I will also ask the same question as above: do you have a reason for still feeding her 3 meals a day? If I read your post correctly, she is 7 months, so I think it would be fine to transition her over to 2 meals/day...in that case she would be eating more at night so maybe not have such an empty stomach in the morning.


----------



## Loboto-Me (Nov 13, 2008)

I feed her 3 meals a day because there's no harm in it and I don't like the idea that she'd have to go so many hours without food. Feeding 2 meals a day really is just a matter of convenience and pooping schedule. I'm here all day and don't mind letting out the dogs when they need to go.

Sophie is a belchy dog if I think about it. She belches after each meal, yet, she doesn't scarf down her meals. She's very meticulous with her food intake, takes her about 5 minutes to finish a cup of food.

I wonder if I gave her less at lunch time and then gave her the leftover ration from lunch added to her dinner?


----------



## Doodle (Apr 6, 2009)

Loboto-Me said:


> I feed her 3 meals a day because there's no harm in it and I don't like the idea that she'd have to go so many hours without food. Feeding 2 meals a day really is just a matter of convenience and pooping schedule. I'm here all day and don't mind letting out the dogs when they need to go.
> 
> Sophie is a belchy dog if I think about it. She belches after each meal, yet, she doesn't scarf down her meals. She's very meticulous with her food intake, takes her about 5 minutes to finish a cup of food.
> 
> I wonder if I gave her less at lunch time and then gave her the leftover ration from lunch added to her dinner?

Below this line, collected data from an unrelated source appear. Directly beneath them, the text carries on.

open Propagation in
/-- **Stub E of line `quarter-turn-corner-operator` (crux `PencilRigidity.NPointIsotropy`, stmt-QuantumFields-11686):
propagation of the eighth-turn identity to `R_{π/4}`-invariance on `⁰𝒮`**, in the registered text. Since
`Θ(R₈G₁)* ⊗ R₈G₂ = R₈⁻¹·(ΘG₁* ⊗ RqG₂)` (`θ R₈ θ = R₈⁻¹`, `R₈⁻¹Rq = R₈`), the identity hypothesis says that `𝔖` is
`R₈⁻¹`-invariant on corner-split tests; its slot `n = 0` (`G₂ = 1`, the vacuum vector: `⟨A^{1/2}[G₁], Ω⟩ = ⟨[G₁], Ω⟩`)
already says `𝔖ₘ(R₈⁻¹·A) = 𝔖ₘ(A)` for every off-diagonal `A` supported in the negative quadrant `{x⁰ < 0, x¹ < 0}`
(all `m` points). Translations (`Translations S₁`) move every compactly supported configuration there and commute
with `R₈⁻¹` up to a rotated translation (`Propagation.apply_linActMulti_symm_eq_of_identity`), so
`𝔖ₘ(R₈⁻¹·F) = 𝔖ₘ(F)` for all compactly supported `F` with support off the coincidence locus; the function residual
`NPointRegular` and the a.e. exhaustion `Mopup.apply_linActMulti_eq_of_generic` (change of variables + dominated
convergence over a conull open set avoiding the coincidence locus) pass to all of `⁰𝒮ₘ`; finally
`𝔖ₘ(F) = 𝔖ₘ(R₈⁻¹·(R₈·F)) = 𝔖ₘ(R₈·F)`. The quarter-turn fed to the hypothesis is `Rq = R₈²`. The OS package,
hypercubic invariance, the eight-frame (un)ordered E2 and the planar spectral cone are not used. [folklore] -/
theorem stub_eighthTurnPropagation :
    open Literature.MathematicalPhysics.QuantumLattice Literature.MathematicalPhysics.AQFT
      Literature.MathematicalPhysics.QuantumFieldTheory
      Summit.QuantumFields.YangMills.Theorems.CurvatureBoostCovariance.Negative
      Summit.QuantumFields.YangMills.Theorems.NPointIsotropy.Negative in
    ∀ (S₁ : SchwingerFamily E4), OSPackage S₁ → Translations S₁ → Hypercubic S₁ → EightFrameRP S₁ →
      NPointRegular S₁ →
      (∀ (R : E4 ≃ₗᵢ[ℝ] E4) (a b : ℝ), a ^ 2 + b ^ 2 = 1 → (a = 0 ∨ b = 0 ∨ a ^ 2 = b ^ 2) →
        R (EuclideanSpace.single 0 1) = a • EuclideanSpace.single 0 1 + b • EuclideanSpace.single 1 1 →
        ∀ (N : ℕ) (F : (n : ℕ) → SchwartzMap (Fin n → E4) ℂ),
          (∀ n, N < n → F n = 0) → (∀ n, IsPositiveTimeMulti (F n)) → (∀ n, IsOffDiagonal (F n)) →
          ∀ H : (n m : ℕ) → SchwartzMap (Fin (n + m) → E4) ℂ,
            (∀ n m, IsAppendTensorOf (H n m) (osAdjoint (F n)) (F m)) →
            0 ≤ (∑ n ∈ Finset.range (N + 1), ∑ m ∈ Finset.range (N + 1),
                (S₁ (n + m)).comp (linActMulti R) (H n m)).re ∧
              (∑ n ∈ Finset.range (N + 1), ∑ m ∈ Finset.range (N + 1),
                (S₁ (n + m)).comp (linActMulti R) (H n m)).im = 0) →
      Summit.QuantumFields.YangMills.Theses.MirrorModularBoosts.PlanarSpectralCone →
      (∀ (Rq R₈ : E4 ≃ₗᵢ[ℝ] E4),
        (Rq (EuclideanSpace.single 0 1) = EuclideanSpace.single 1 1 ∧
          Rq (EuclideanSpace.single 1 1) = -EuclideanSpace.single 0 1 ∧
          Rq (EuclideanSpace.single 2 1) = EuclideanSpace.single 2 1 ∧
          Rq (EuclideanSpace.single 3 1) = EuclideanSpace.single 3 1) →
        (R₈ (EuclideanSpace.single 0 1) =
            (Real.sqrt 2 / 2) • EuclideanSpace.single 0 1 + (Real.sqrt 2 / 2) • EuclideanSpace.single 1 1 ∧
          R₈ (EuclideanSpace.single 1 1) =
            -((Real.sqrt 2 / 2) • EuclideanSpace.single 0 1) + (Real.sqrt 2 / 2) • EuclideanSpace.single 1 1 ∧
          R₈ (EuclideanSpace.single 2 1) = EuclideanSpace.single 2 1 ∧
          R₈ (EuclideanSpace.single 3 1) = EuclideanSpace.single 3 1) →
        ∀ (m n : ℕ) (G₁ : SchwartzMap (Fin m → E4) ℂ) (G₂ : SchwartzMap (Fin n → E4) ℂ),
          tsupport (G₁ : (Fin m → E4) → ℂ) ⊆ {x | ∀ i, 0 < x i 0 ∧ x i 1 < 0} →
          tsupport (G₂ : (Fin n → E4) → ℂ) ⊆ {x | ∀ i, 0 < x i 0 ∧ x i 1 < 0} →
          IsOffDiagonal G₁ → IsOffDiagonal G₂ →
          ∀ (H H' : SchwartzMap (Fin (m + n) → E4) ℂ),
            IsAppendTensorOf H (osAdjoint (linActMulti R₈ G₁)) (linActMulti R₈ G₂) →
            IsAppendTensorOf H' (osAdjoint G₁) (linActMulti Rq G₂) →
            S₁ (m + n) H = S₁ (m + n) H') →
      ∀ R₈ : E4 ≃ₗᵢ[ℝ] E4,
        (R₈ (EuclideanSpace.single 0 1) =
            (Real.sqrt 2 / 2) • EuclideanSpace.single 0 1 + (Real.sqrt 2 / 2) • EuclideanSpace.single 1 1 ∧
          R₈ (EuclideanSpace.single 1 1) =
            -((Real.sqrt 2 / 2) • EuclideanSpace.single 0 1) + (Real.sqrt 2 / 2) • EuclideanSpace.single 1 1 ∧
          R₈ (EuclideanSpace.single 2 1) = EuclideanSpace.single 2 1 ∧
          R₈ (EuclideanSpace.single 3 1) = EuclideanSpace.single 3 1) →
        ∀ (n : ℕ) (F : SchwartzMap (Fin n → E4) ℂ), IsOffDiagonal F → S₁ n (linActMulti R₈ F) = S₁ n F := by
  intro S₁ _hOS htr _hhyp _h8 hreg _hurp _hcone hid R₈ hR₈ n F hF
  obtain ⟨h0, h1, h2, h3⟩ := hR₈
  have hid' := hid (R₈.trans R₈) R₈ (quarterTurn_trans R₈ h0 h1 h2 h3) ⟨h0, h1, h2, h3⟩
  -- `R₈⁻¹`-invariance on all of `⁰𝒮ₙ` (a.e. exhaustion over a conull open set off the coincidence locus)
  have hsymm : ∀ F' : 𝓢((Fin n → E4), ℂ), IsOffDiagonal F' → S₁ n (linActMulti R₈.symm F') = S₁ n F' := by
    obtain ⟨W, hW⟩ := hreg n
    obtain ⟨G, hGo, hG0, hGc, -⟩ := ComplexRotationBandlimit.Mopup.exists_generic_set n
    exact ComplexRotationBandlimit.Mopup.apply_linActMulti_eq_of_generic (S₁ n) hW R₈.symm hGo hG0 hGc
      fun F' hF'G hF'c => apply_linActMulti_symm_eq_of_identity S₁ htr h0 h1 h2 h3 hid' hGc F' hF'G hF'c
  have h := hsymm (linActMulti R₈ F) (isOffDiagonal_linActMulti hF R₈)
  rw [linActMulti_symm_linActMulti] at h
  exact h.symm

If she is a belchy dog, then maybe that's just the way she is. As long as she gets the gas out...it's when they don't that it may be a potential problem. I read in an article about bloat that dogs don't know when/how to belch the way we do, which is why some have problems with it and need to be given something to relieve the gas. 

I don't think it's a problem that you feed her 3 meals a day. There is a school of thought that says smaller, more frequent meals is easier on their digestive system. But I like your idea of giving her less at lunch and more at supper so that she won't feel as hungry in the morning. If that doesn't do the trick, try giving her a cookie later in the evening or at bedtime.


----------



## Lisa_and_Willow. (Dec 18, 2007)

My dogs are on 3 meals a day because my GSD won't eat large meals so he wasn't eating as much as he should with just 2 meals and leaving food from breakfast and dinner in his bowl. 3 meals suits him well.

He would also vomit foamy bile in the mornings when he was younger. This stopped when I gave him some food before bed and then he seemed to grow out of it.


----------



## k9mom (Apr 23, 2009)

I have a 12 yr old golden her name is nugget, she would throw up yellowish foam kinda looks like a whipped egg. We found out she was allergic to chicken,when we took her off chicken dog food the problem went away,well almost ,the only time she does this now if her sinuses are bothering her in the spring and fall.

I say she's allergic to chicken,but we have found she can tolerate organic chicken so on special occasion we cook some for her.

We had nugget blood tested when she was about 4yrs old and found out she ie allegic to all most everything.We still have her blood checked about every 2 yrs and have found the results are pretty accurate.


----------



## AmbersDad (Dec 25, 2007)

I wonder if she's getting reflux. Does she lay on her back at night when she sleeps?


----------